*** Opening of GIVEN DATA ***
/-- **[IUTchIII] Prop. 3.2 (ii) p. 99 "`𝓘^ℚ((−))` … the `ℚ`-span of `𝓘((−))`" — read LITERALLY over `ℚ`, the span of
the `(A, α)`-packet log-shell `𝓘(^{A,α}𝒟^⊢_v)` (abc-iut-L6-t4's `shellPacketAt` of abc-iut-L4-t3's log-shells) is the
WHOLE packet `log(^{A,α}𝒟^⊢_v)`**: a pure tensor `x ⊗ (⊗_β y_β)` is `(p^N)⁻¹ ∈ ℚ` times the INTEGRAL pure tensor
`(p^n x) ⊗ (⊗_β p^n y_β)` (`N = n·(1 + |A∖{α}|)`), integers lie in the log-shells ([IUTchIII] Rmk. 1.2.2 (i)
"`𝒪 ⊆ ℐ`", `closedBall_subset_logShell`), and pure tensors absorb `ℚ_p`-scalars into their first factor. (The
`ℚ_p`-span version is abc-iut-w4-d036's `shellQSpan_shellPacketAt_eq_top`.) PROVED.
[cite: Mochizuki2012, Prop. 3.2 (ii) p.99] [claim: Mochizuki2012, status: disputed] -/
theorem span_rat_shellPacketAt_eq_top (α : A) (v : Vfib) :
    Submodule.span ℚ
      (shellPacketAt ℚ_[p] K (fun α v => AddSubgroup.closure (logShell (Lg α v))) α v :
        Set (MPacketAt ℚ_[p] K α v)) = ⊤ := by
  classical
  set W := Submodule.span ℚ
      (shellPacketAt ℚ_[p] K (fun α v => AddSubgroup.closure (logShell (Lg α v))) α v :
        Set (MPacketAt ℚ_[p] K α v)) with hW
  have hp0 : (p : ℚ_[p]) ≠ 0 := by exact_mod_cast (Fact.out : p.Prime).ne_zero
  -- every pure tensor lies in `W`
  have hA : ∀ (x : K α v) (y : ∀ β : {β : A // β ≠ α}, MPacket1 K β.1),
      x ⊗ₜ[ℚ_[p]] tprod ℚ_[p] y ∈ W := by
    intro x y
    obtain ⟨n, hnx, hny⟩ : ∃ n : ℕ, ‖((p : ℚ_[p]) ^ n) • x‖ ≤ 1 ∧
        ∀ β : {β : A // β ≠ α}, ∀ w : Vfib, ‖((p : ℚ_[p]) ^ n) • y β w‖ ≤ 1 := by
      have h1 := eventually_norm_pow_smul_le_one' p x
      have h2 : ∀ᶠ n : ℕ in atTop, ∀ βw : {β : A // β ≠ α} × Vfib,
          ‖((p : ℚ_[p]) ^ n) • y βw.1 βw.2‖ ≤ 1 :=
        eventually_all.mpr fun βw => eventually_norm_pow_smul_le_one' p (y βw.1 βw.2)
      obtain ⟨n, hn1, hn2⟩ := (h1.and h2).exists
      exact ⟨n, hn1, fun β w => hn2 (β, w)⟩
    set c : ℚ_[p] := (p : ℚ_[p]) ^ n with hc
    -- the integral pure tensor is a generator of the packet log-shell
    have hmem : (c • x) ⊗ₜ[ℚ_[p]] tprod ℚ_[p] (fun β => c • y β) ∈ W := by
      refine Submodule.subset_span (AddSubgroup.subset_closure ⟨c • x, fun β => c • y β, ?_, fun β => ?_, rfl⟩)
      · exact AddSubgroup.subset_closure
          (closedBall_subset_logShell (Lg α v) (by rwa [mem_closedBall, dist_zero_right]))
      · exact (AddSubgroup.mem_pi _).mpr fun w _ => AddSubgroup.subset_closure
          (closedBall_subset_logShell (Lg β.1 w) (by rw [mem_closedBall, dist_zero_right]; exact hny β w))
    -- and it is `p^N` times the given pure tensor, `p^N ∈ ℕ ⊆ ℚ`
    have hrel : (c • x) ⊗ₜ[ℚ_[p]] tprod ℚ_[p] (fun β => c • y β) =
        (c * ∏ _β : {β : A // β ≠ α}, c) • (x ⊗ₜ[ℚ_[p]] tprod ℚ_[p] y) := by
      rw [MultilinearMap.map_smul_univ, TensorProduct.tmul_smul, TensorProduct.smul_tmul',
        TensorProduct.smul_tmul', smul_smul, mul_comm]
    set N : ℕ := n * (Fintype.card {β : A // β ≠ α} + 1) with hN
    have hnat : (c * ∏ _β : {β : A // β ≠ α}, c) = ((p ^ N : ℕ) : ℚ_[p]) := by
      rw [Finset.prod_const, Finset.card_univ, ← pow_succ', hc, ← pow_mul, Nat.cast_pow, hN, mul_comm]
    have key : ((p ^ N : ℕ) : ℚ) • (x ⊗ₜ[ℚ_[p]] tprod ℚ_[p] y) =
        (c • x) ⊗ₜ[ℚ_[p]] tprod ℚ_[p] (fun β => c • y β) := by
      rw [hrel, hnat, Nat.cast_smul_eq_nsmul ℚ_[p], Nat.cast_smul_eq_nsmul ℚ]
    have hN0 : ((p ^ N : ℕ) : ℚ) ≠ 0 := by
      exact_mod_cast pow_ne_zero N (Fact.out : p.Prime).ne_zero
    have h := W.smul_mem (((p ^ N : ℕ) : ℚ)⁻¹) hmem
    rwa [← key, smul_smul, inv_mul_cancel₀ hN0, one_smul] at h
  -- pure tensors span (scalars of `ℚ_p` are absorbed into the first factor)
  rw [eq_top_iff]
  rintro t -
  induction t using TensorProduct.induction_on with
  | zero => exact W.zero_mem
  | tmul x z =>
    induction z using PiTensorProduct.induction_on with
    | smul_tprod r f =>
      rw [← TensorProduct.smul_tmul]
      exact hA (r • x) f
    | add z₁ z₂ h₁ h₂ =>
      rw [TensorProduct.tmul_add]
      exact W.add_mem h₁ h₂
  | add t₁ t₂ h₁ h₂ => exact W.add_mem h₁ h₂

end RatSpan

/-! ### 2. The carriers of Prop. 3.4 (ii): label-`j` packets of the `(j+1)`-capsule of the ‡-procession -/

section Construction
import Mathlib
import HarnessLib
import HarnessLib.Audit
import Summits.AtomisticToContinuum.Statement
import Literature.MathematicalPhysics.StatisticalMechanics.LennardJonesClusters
*** Close of GIVEN DATA ***
→ WHAT TO PRODUCE
Copy out every entry exactly.

→ TASK ANSWER
/-- **[IUTchIII] Prop. 3.2 (ii) p. 99 "`𝓘^ℚ((−))` … the `ℚ`-span of `𝓘((−))`" — read LITERALLY over `ℚ`, the span of
the `(A, α)`-packet log-shell `𝓘(^{A,α}𝒟^⊢_v)` (abc-iut-L6-t4's `shellPacketAt` of abc-iut-L4-t3's log-shells) is the
WHOLE packet `log(^{A,α}𝒟^⊢_v)`**: a pure tensor `x ⊗ (⊗_β y_β)` is `(p^N)⁻¹ ∈ ℚ` times the INTEGRAL pure tensor
`(p^n x) ⊗ (⊗_β p^n y_β)` (`N = n·(1 + |A∖{α}|)`), integers lie in the log-shells ([IUTchIII] Rmk. 1.2.2 (i)
"`𝒪 ⊆ ℐ`", `closedBall_subset_logShell`), and pure tensors absorb `ℚ_p`-scalars into their first factor. (The
`ℚ_p`-span version is abc-iut-w4-d036's `shellQSpan_shellPacketAt_eq_top`.) PROVED.
[cite: Mochizuki2012, Prop. 3.2 (ii) p.99] [claim: Mochizuki2012, status: disputed] -/
theorem span_rat_shellPacketAt_eq_top (α : A) (v : Vfib) :
    Submodule.span ℚ
      (shellPacketAt ℚ_[p] K (fun α v => AddSubgroup.closure (logShell (Lg α v))) α v :
        Set (MPacketAt ℚ_[p] K α v)) = ⊤ := by
  classical
  set W := Submodule.span ℚ
      (shellPacketAt ℚ_[p] K (fun α v => AddSubgroup.closure (logShell (Lg α v))) α v :
        Set (MPacketAt ℚ_[p] K α v)) with hW
  have hp0 : (p : ℚ_[p]) ≠ 0 := by exact_mod_cast (Fact.out : p.Prime).ne_zero
  -- every pure tensor lies in `W`
  have hA : ∀ (x : K α v) (y : ∀ β : {β : A // β ≠ α}, MPacket1 K β.1),
      x ⊗ₜ[ℚ_[p]] tprod ℚ_[p] y ∈ W := by
    intro x y
    obtain ⟨n, hnx, hny⟩ : ∃ n : ℕ, ‖((p : ℚ_[p]) ^ n) • x‖ ≤ 1 ∧
        ∀ β : {β : A // β ≠ α}, ∀ w : Vfib, ‖((p : ℚ_[p]) ^ n) • y β w‖ ≤ 1 := by
      have h1 := eventually_norm_pow_smul_le_one' p x
      have h2 : ∀ᶠ n : ℕ in atTop, ∀ βw : {β : A // β ≠ α} × Vfib,
          ‖((p : ℚ_[p]) ^ n) • y βw.1 βw.2‖ ≤ 1 :=
        eventually_all.mpr fun βw => eventually_norm_pow_smul_le_one' p (y βw.1 βw.2)
      obtain ⟨n, hn1, hn2⟩ := (h1.and h2).exists
      exact ⟨n, hn1, fun β w => hn2 (β, w)⟩
    set c : ℚ_[p] := (p : ℚ_[p]) ^ n with hc
    -- the integral pure tensor is a generator of the packet log-shell
    have hmem : (c • x) ⊗ₜ[ℚ_[p]] tprod ℚ_[p] (fun β => c • y β) ∈ W := by
      refine Submodule.subset_span (AddSubgroup.subset_closure ⟨c • x, fun β => c • y β, ?_, fun β => ?_, rfl⟩)
      · exact AddSubgroup.subset_closure
          (closedBall_subset_logShell (Lg α v) (by rwa [mem_closedBall, dist_zero_right]))
      · exact (AddSubgroup.mem_pi _).mpr fun w _ => AddSubgroup.subset_closure
          (closedBall_subset_logShell (Lg β.1 w) (by rw [mem_closedBall, dist_zero_right]; exact hny β w))
    -- and it is `p^N` times the given pure tensor, `p^N ∈ ℕ ⊆ ℚ`
    have hrel : (c • x) ⊗ₜ[ℚ_[p]] tprod ℚ_[p] (fun β => c • y β) =
        (c * ∏ _β : {β : A // β ≠ α}, c) • (x ⊗ₜ[ℚ_[p]] tprod ℚ_[p] y) := by
      rw [MultilinearMap.map_smul_univ, TensorProduct.tmul_smul, TensorProduct.smul_tmul',
        TensorProduct.smul_tmul', smul_smul, mul_comm]
    set N : ℕ := n * (Fintype.card {β : A // β ≠ α} + 1) with hN
    have hnat : (c * ∏ _β : {β : A // β ≠ α}, c) = ((p ^ N : ℕ) : ℚ_[p]) := by
      rw [Finset.prod_const, Finset.card_univ, ← pow_succ', hc, ← pow_mul, Nat.cast_pow, hN, mul_comm]
    have key : ((p ^ N : ℕ) : ℚ) • (x ⊗ₜ[ℚ_[p]] tprod ℚ_[p] y) =
        (c • x) ⊗ₜ[ℚ_[p]] tprod ℚ_[p] (fun β => c • y β) := by
      rw [hrel, hnat, Nat.cast_smul_eq_nsmul ℚ_[p], Nat.cast_smul_eq_nsmul ℚ]
    have hN0 : ((p ^ N : ℕ) : ℚ) ≠ 0 := by
      exact_mod_cast pow_ne_zero N (Fact.out : p.Prime).ne_zero
    have h := W.smul_mem (((p ^ N : ℕ) : ℚ)⁻¹) hmem
    rwa [← key, smul_smul, inv_mul_cancel₀ hN0, one_smul] at h
  -- pure tensors span (scalars of `ℚ_p` are absorbed into the first factor)
  rw [eq_top_iff]
  rintro t -
  induction t using TensorProduct.induction_on with
  | zero => exact W.zero_mem
  | tmul x z =>
    induction z using PiTensorProduct.induction_on with
    | smul_tprod r f =>
      rw [← TensorProduct.smul_tmul]
      exact hA (r • x) f
    | add z₁ z₂ h₁ h₂ =>
      rw [TensorProduct.tmul_add]
      exact W.add_mem h₁ h₂
  | add t₁ t₂ h₁ h₂ => exact W.add_mem h₁ h₂

end RatSpan

/-! ### 2. The carriers of Prop. 3.4 (ii): label-`j` packets of the `(j+1)`-capsule of the ‡-procession -/

section Construction
import Mathlib
import HarnessLib
import HarnessLib.Audit
import Summits.AtomisticToContinuum.Statement
import Literature.MathematicalPhysics.StatisticalMechanics.LennardJonesClusters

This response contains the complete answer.